Mother filed a Motion to relocate parties’ minor daughter, age 7, to North Carolina. Mother had begun working at a university In North Carolina. The Trial Court granted the motion and Father appealed. He argued that the evidence was against the move.
The Appellate Court agreed with the Trial Court. It said that the Trial Court had properly considered the statutory and other relevant factors bearing on the minor child’s best interests.
The court is not prohibited from considering an enhancement to the custodial parent’s quality of life. However, the court must be satisfied that the move has a bearing on the child’s best interest.
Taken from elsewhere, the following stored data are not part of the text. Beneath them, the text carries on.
import Summits.Ventures.PercRepro.RankLevelSetLevelNineGXFormZA
import Summits.Ventures.PercRepro.RankLevelSetLevelNineGXFormZB
import Summits.Ventures.PercRepro.RankLevelSetLevelNineGXFormZC
import Summits.Ventures.PercRepro.RankLevelSetLevelNineGXFormZD
import Summits.Ventures.PercRepro.RankLevelSetLevelNineGXFormZE

/-!
# PercRepro — THE LEVEL-`9` DISPATCHER OF THE GX CHAIN (THE GIANT-EXACT COUNT) AT BASE `237`: the per-corank form `(c₁, c₂)`,
`(P_d^gx)` and the `Y`-tail for `10 ≤ d ≤ 350` (p2, gen 35; a feeder for S4 — the top of the `q = 9` window, from `292`).
The five quarters ZA … ZE. Axioms: standard.
-/

set_option exponentiation.threshold 1024

namespace PercRepro

namespace ThmN

/-- **THE PER-CORANK FORM OF THE LEVEL-`9` GX CHAIN AT BASE `237`**: for every corank `10 ≤ d ≤ 350`, every `p ≥ 237` and every
`n ≥ 237 + d` there are `0 < c₂ < c₁` with the certificate `c₁·(C(n,9) + σ_m·Π_E + 2^{min 319 (9+d)}) ≤ c₂·2^{d−9}·C(p+9, 9)` and
the tail `c₁·G₉(d, n) ≤ (c₁ − c₂)·2^n` (FORMS9GX_237.txt: `(3, 2)` at `10`, `(2, 1)` at `11 … 116`, `(3, 2)` … `(376, 375)` at `151`
(the `159`-point-flat cells), `(2, 1)` at `154 … 235`, `(3, 1)` … `(846353, 1)` at `350`). -/
theorem gx_form_nine (d : ℕ) (hd1 : 10 ≤ d) (hd2 : d ≤ 350) (p : ℕ) (hp : 237 ≤ p) (n : ℕ) (hn : 237 + d ≤ n) :
    ∃ c₁ c₂ : ℕ, 0 < c₂ ∧ c₂ < c₁ ∧
    ((c₁ : ℕ) : ℚ) * ((((p + d).choose 9 : ℕ) : ℚ) + (∑ j ∈ Finset.range (d - 9), ((Nat.choose (min 309 (max ((d + min 151 d) / 2 + 1) (min 150 (d - 1) + 2) - 2)) j : ℕ) : ℚ) / (((j + 1) + 3 * (j + 1).choose 2 + 3 * (j + 1).choose 3 + 2 * (j + 1).choose 4 : ℕ) : ℚ)) *
      (((d * (d + 1) / 2 : ℕ) : ℚ) * ((p + d).choose 7 : ℚ) + ((d * (d + 1) * (d + 2) / 3 : ℕ) : ℚ) * ((p + d).choose 6 : ℚ) + (((d + 4).choose 5 : ℕ) : ℚ) * ((p + d).choose 5 : ℚ) + (((d + 5).choose 6 : ℕ) : ℚ) * ((p + d).choose 4 : ℚ) + (((d + 6).choose 7 : ℕ) : ℚ) * ((p + d).choose 3 : ℚ) + (((d + 7).choose 8 : ℕ) : ℚ) * ((p + d).choose 2 : ℚ) + (((d + 8).choose 9 : ℕ) : ℚ) * (p + d : ℚ) + (((d + 9).choose 10 : ℕ) : ℚ)) +
      (2 : ℚ) ^ (min 319 (9 + d))) ≤
      ((c₂ : ℕ) : ℚ) * 2 ^ (d - 9) * (((p + 9).choose 9 : ℕ) : ℚ) ∧
      c₁ * (n.choose 9 * 2 ^ (min 310 d) + n.choose 8 * 2 ^ 151 + n.choose 7 * 2 ^ 72 + n.choose 6 * 2 ^ 33 + n.choose 5 * 2 ^ 14 + n.choose 4 * 2 ^ 6 + n.choose 3 * 2 ^ 3 + n.choose 2 * 2 + n + 1 + ∑ j ∈ Finset.range (d + 1), n.choose j) ≤ (c₁ - c₂) * 2 ^ n := by
  rcases Nat.lt_or_ge d (80 + 1) with h | h
  · exact gx_form_nine_ZA d hd1 (by omega) p hp n hn
  rcases Nat.lt_or_ge d (150 + 1) with h' | h'
  · exact gx_form_nine_ZB d (by omega) (by omega) p hp n hn
  rcases Nat.lt_or_ge d (220 + 1) with h'' | h''
  · exact gx_form_nine_ZC d (by omega) (by omega) p hp n hn
  rcases Nat.lt_or_ge d (290 + 1) with h''' | h'''
  · exact gx_form_nine_ZD d (by omega) (by omega) p hp n hn
  · exact gx_form_nine_ZE d (by omega) hd2 p hp n hn

end ThmN

end PercRepro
Mother’s salary in the new job was comparable to her previous job at UIC. This did not necessarily weigh against mother. It is only one factor. There were other benefits from the move. These included day care and housing. Shorter work hours and a shorter commute in mother’s new job.
The courts recognized that the ‘bottom line’ was whether father’s relationship with his daughter could survive and prosper. They would not see each other as frequently. It was a close call. There was no right answer. But, the child’s best interest was with the move with mother.
Court did not make a mistake in ordering that the child be enrolled at a private school in North Carolina. However, father is under no financial obligation for tuition to a private school he does not agree to. Also, father did not give any good reason for objecting to this enrollment.
In re Marriage of Kavchak, 2018 IL App (2d)170853.